Les habitants du Lac Rose s’opposent au projet de «ville verte» près de Dakar
Au Sénégal, la décision de lancer les travaux d’une « ville verte » au bord du Lac Rose, à proximité de la capitale Dakar, cristallise les tensions. Malgré les critiques et les mobilisations locales, les promoteurs du projet assurent que les constructions respectent les normes environnementales.
Les riverains, menés par le collectif de l’Arr Lac Rose, dénoncent une menace pour l’écosystème fragile du site. Pour eux, cette initiative, présentée comme écologique et durable, risque de détruire un rempart naturel contre l’avancée de l’océan, essentiel pour des milliers de personnes dépendant directement du lac.
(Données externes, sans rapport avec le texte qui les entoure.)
import Summits.PneNP.PneNP.Theorems.PeaTwoMemBPP.Negative.CensusDoesNotDetermineEntropy

/-!
# PneNP / SzkEntropy — crux `PeaTwoMemBPP` (stmt-PneNP-10778), negative side: the bias census is multiplicative, so census-equivalent quadratic maps have unbounded entropy gaps

Route `PneNP/SzkEntropy`, crux stmt-PneNP-10778 (`PEA 2 ∈ PromiseBPP'`).  Complement to
`CensusDoesNotDetermineEntropy.lean` (whose `census_does_not_determine_entropy` exhibits ONE
census-equivalent pair of quadratic maps with Shannon gap `> 1` by finite evaluation): here the
amplification step is proved in general, with no evaluation.

* `intBias_prod`, `census_prod` — **the signed bias census of a direct product is the product of
  the censuses** (a character of `F₂^{m+m'}` is a pair of characters, and the bias of an appended
  character on `P × Q` factorises: `Σ_{(x,x')} (−1)^{c·P x + c'·Q x'} = (Σ_x (−1)^{c·P x})(Σ_{x'}
  (−1)^{c'·Q x'})`); hence `census_prod_congr`: census-equivalence is preserved by direct products.
* `pow P t` (the `t`-fold direct power, degree-preserving `pow_degLE`, entropy `t · H(P)`,
  `entropy_pow`) and `census_gap_amplify`: a census-equivalent pair with gap `> δ` yields, for every
  `t`, a census-equivalent pair with gap `≥ t·δ`.
* `census_equivalent_gap_unbounded` — **for every `T` there are census-equivalent QUADRATIC maps whose
  Shannon entropies differ by more than `T` bits** (powers of the `n = 4` pair `witA`/`witB`, gap
  `17/48` per factor).  So no census-reading procedure approximates the entropy of quadratic maps to
  ANY additive constant — the census/rank-type statistics of the pencil carry the Rényi-2 entropy and
  nothing more of the Shannon entropy.

References: Z. Dvir, D. Gutfreund, G. N. Rothblum, S. Vadhan, *On approximating the entropy of
polynomial mappings*, ICS 2011 (ECCC TR10-160), §3 p. 6 (direct products), Claim 5.6;
R. Lidl, H. Niederreiter, *Finite Fields*, Ch. 5 (characters of `F₂ⁿ`, orthogonality).
-/

namespace Summit.PneNP.PneNP.Theorems.PeaTwoMemBPP.Negative

open Literature.Computability.Complexity Literature.InformationTheory.Entropy
open PolyMapF2

variable {n n' : ℕ}

/-! ### Multiplicativity of the census -/

/-- Length-explicit census (the census of `P` is `census' P.length (outputs P)`, so that
`(P.prod Q).length = P.length + Q.length` can be rewritten). [folklore] -/
def census' (m : ℕ) (O : Multiset (List (ZMod 2))) : Multiset ℤ :=
  (Finset.univ : Finset (Fin m → ZMod 2)).val.map fun c => intBias O (List.ofFn c)

/-- `census P = census' P.length (outputs P)`. [folklore] -/
theorem census_eq_census' (P : PolyMapF2 n) : census P = census' P.length (outputs P) := rfl

/-- The product of two censuses: the multiset of pairwise products of biases. [folklore] -/
def mulCensus (C D : Multiset ℤ) : Multiset ℤ := (C ×ˢ D).map fun p => p.1 * p.2

/-- The sign character `(−1)^t` of `ZMod 2`, as an integer. [folklore] -/
def sgn (t : ZMod 2) : ℤ := if t = 0 then 1 else -1

/-- `(−1)^{a+b} = (−1)^a (−1)^b`. [folklore] -/
theorem sgn_add (a b : ZMod 2) : sgn (a + b) = sgn a * sgn b := by
  fin_cases a <;> fin_cases b <;> rfl

/-- Dot products of appended lists add (when the first lengths match). [folklore] -/
theorem dotL_append {cl₁ cl₂ l₁ l₂ : List (ZMod 2)} (h : cl₁.length = l₁.length) :
    dotL (cl₁ ++ cl₂) (l₁ ++ l₂) = dotL cl₁ l₁ + dotL cl₂ l₂ := by
  unfold dotL
  rw [List.zipWith_append h, List.sum_append]

/-- The integer bias as a character sum over the points: `Σ_x (−1)^{c · P(x)}`.
[LidlNiederreiter1997, Ch. 5 (additive characters)] -/
theorem intBias_outputs (P : PolyMapF2 n) (cl : List (ZMod 2)) :
    intBias (outputs P) cl = ∑ x : Fin n → ZMod 2, sgn (dotL cl (P.eval x)) := by
  unfold intBias outputs sgn
  rw [Multiset.map_map]
  rfl

/-- **Bias of an appended character on a direct product = product of the biases** (the character
sum over `F₂^{n+n'}` factorises). [DvirGutfreundRothblumVadhan2010, §3 p. 6; LidlNiederreiter1997, Ch. 5] -/
theorem intBias_prod (P : PolyMapF2 n) (Q : PolyMapF2 n') {cl₁ cl₂ : List (ZMod 2)}
    (h : cl₁.length = P.length) :
    intBias (outputs (P.prod Q)) (cl₁ ++ cl₂) =
      intBias (outputs P) cl₁ * intBias (outputs Q) cl₂ := by
  rw [intBias_outputs, intBias_outputs, intBias_outputs, Finset.sum_mul_sum,
    ← Finset.sum_product', Finset.univ_product_univ, ← Equiv.sum_comp (Fin.appendEquiv n n')]
  refine Finset.sum_congr rfl fun x _ => ?_
  obtain ⟨x₁, x₂⟩ := x
  rw [← sgn_add]
  have hl : cl₁.length = (P.eval x₁).length := by rw [length_eval, h]
  rw [← dotL_append hl]
  congr 2
  simp [eval_prod]

/-- Reindexing `univ.val.map` along an equivalence. [folklore] -/
theorem univ_val_map_equiv {α β γ : Type*} [Fintype α] [Fintype β] (e : α ≃ β) (F : β → γ) :
    (Finset.univ : Finset β).val.map F = (Finset.univ : Finset α).val.map (F ∘ e) := by
  have h : (Finset.univ : Finset α).val.map e = (Finset.univ : Finset β).val := by
    have h' := congrArg Finset.val (Finset.map_univ_equiv e)
    rwa [Finset.map_val, Equiv.coe_toEmbedding] at h'
  rw [← Multiset.map_map, h]

/-- Interchanging `Multiset.map` with the multiset product. [folklore] -/
theorem map_mul_product_map {α β : Type*} (s : Multiset α) (t : Multiset β) (f : α → ℤ) (g : β → ℤ) :
    ((s.map f) ×ˢ (t.map g)).map (fun p => p.1 * p.2) = (s ×ˢ t).map (fun p => f p.1 * g p.2) := by
  induction s using Multiset.induction_on with
  | empty => simp
  | cons a s ih =>
    rw [Multiset.map_cons, Multiset.cons_product, Multiset.cons_product, Multiset.map_add,
      Multiset.map_add, ih, Multiset.map_map, Multiset.map_map, Multiset.map_map]
    rfl

/-- **The census of a direct product is the product of the censuses.**
[DvirGutfreundRothblumVadhan2010, §3 p. 6 and Claim 5.6; LidlNiederreiter1997, Ch. 5] -/
theorem census_prod (P : PolyMapF2 n) (Q : PolyMapF2 n') :
    census (P.prod Q) = mulCensus (census P) (census Q) := by
  rw [census_eq_census', length_prod, census_eq_census', census_eq_census']
  unfold census' mulCensus
  rw [univ_val_map_equiv (Fin.appendEquiv P.length Q.length), map_mul_product_map,
    ← Finset.product_val, Finset.univ_product_univ]
  refine Multiset.map_congr rfl fun cc _ => ?_
  obtain ⟨c₁, c₂⟩ := cc
  show intBias (outputs (P.prod Q)) (List.ofFn (Fin.append c₁ c₂)) =
    intBias (outputs P) (List.ofFn c₁) * intBias (outputs Q) (List.ofFn c₂)
  rw [List.ofFn_fin_append]
  exact intBias_prod P Q (by simp)

/-- **Census-equivalence is preserved by direct products.** [DvirGutfreundRothblumVadhan2010, §3 p. 6] -/
theorem census_prod_congr {P P' : PolyMapF2 n} {Q Q' : PolyMapF2 n'} (hP : census P = census P')
    (hQ : census Q = census Q') : census (P.prod Q) = census (P'.prod Q') := by
  rw [census_prod, census_prod, hP, hQ]

/-! ### Direct powers and unbounded gaps -/

/-- The `t`-fold direct power `P × ⋯ × P` on `n·t` variables (print's `pᵗ`).
[DvirGutfreundRothblumVadhan2010, §3 p. 6] -/
def pow (P : PolyMapF2 n) : (t : ℕ) → PolyMapF2 (n * t)
  | 0 => []
  | t + 1 => (pow P t).prod P

/-- Direct powers preserve the degree bound. [DvirGutfreundRothblumVadhan2010, §3 p. 6] -/
theorem pow_degLE {d : ℕ} {P : PolyMapF2 n} (h : P.DegLE d) : ∀ t, (pow P t).DegLE d
  | 0 => degLE_nil d
  | t + 1 => (pow_degLE h t).prod h

/-- `H(Pᵗ) = t · H(P)`. [DvirGutfreundRothblumVadhan2010, §3 p. 6] -/
theorem entropy_pow (P : PolyMapF2 n) : ∀ t : ℕ, (pow P t).entropy = t * P.entropy
  | 0 => by simp [pow, entropy_nil]
  | t + 1 => by
    rw [pow, entropy_prod, entropy_pow P t]
    push_cast
    ring

/-- Direct powers of census-equivalent maps are census-equivalent. [folklore] -/
theorem census_pow_congr {P P' : PolyMapF2 n} (h : census P = census P') :
    ∀ t : ℕ, census (pow P t) = census (pow P' t)
  | 0 => rfl
  | t + 1 => census_prod_congr (census_pow_congr h t) h

/-- **Amplification**: a census-equivalent pair with entropy gap `> δ` gives, for every `t`, a
census-equivalent pair (its `t`-th powers) with gap `≥ t·δ`. [DvirGutfreundRothblumVadhan2010, §3 p. 6] -/
theorem census_gap_amplify {P P' : PolyMapF2 n} (hc : census P = census P') {δ : ℝ}
    (hgap : δ < P'.entropy - P.entropy) (t : ℕ) :
    census (pow P t) = census (pow P' t) ∧ (t : ℝ) * δ ≤ (pow P' t).entropy - (pow P t).entropy := by
  refine ⟨census_pow_congr hc t, ?_⟩
  rw [entropy_pow, entropy_pow, ← mul_sub]
  exact mul_le_mul_of_nonneg_left hgap.le (Nat.cast_nonneg t)

/-- **Census-equivalent quadratic maps have unbounded Shannon-entropy gaps**: for every `T` there are
quadratic maps `C, D` (powers of `witA`, `witB`, on `4·(3T+3)` variables) with identical signed bias
census and `H(D) − H(C) > T`.  Hence no function of the rank/type/bias census of the pencil
approximates the entropy of quadratic maps over `F₂` to within any additive constant.
[DvirGutfreundRothblumVadhan2010, Claim 5.6 (the census fixes only the Rényi entropy)] -/
theorem census_equivalent_gap_unbounded (T : ℕ) :
    ∃ N : ℕ, ∃ C D : PolyMapF2 N, C.DegLE 2 ∧ D.DegLE 2 ∧ census C = census D ∧
      (T : ℝ) < D.entropy - C.entropy := by
  obtain ⟨hc, hgap⟩ := census_gap_amplify census_witA_eq_witB entropy_gap_AB (3 * T + 3)
  refine ⟨4 * (3 * T + 3), pow witA (3 * T + 3), pow witB (3 * T + 3), pow_degLE witA_degLE _,
    pow_degLE witB_degLE _, hc, lt_of_lt_of_le ?_ hgap⟩
  push_cast
  nlinarith

end Summit.PneNP.PneNP.Theorems.PeaTwoMemBPP.Negative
Un projet controversé pour des milliers d’emplois et de touristes
Le collectif de protection du Lac Rose, dirigé par Ibrahima Mbaye, insiste sur l’impact économique et écologique du projet. Selon lui, la construction de cette « ville verte » mettrait en péril les moyens de subsistance de 6 000 travailleurs : ramasseurs de sel, restaurateurs, guides touristiques et autres acteurs locaux.
« On nous parle de ville verte, mais c’est surtout une opération marketing pour attirer des investisseurs », déclare Ibrahima Mbaye. Il ajoute que les dunes de sable et la végétation existante, plantée pour lutter contre l’érosion côtière, seraient détruites par des immeubles imposants, rendant le site peu attractif pour les touristes.
Les promoteurs promettent préservation et création d’emplois
La société égyptienne Casa Orascom, porteuse du projet, affirme que les travaux respecteront les engagements environnementaux pris avec les autorités sénégalaises. Elle met en avant la création de 20 000 emplois directs et indirects liés au chantier.
« Nous sommes en mesure de construire tout en préservant », assure la cellule communication de Casa Orascom, contactée pour réagir. Malgré ces promesses, les opposants restent sceptiques, craignant que les promesses ne soient pas tenues.
Une mobilisation citoyenne pour sauver le Lac Rose
Les dernières heures ont été marquées par des publications en ligne, des rassemblements et des appels aux autorités. Ibrahima Mbaye et son collectif espèrent encore faire annuler le projet avant le début des travaux. Pour eux, la préservation du Lac Rose est une priorité, bien au-delà des promesses de modernité.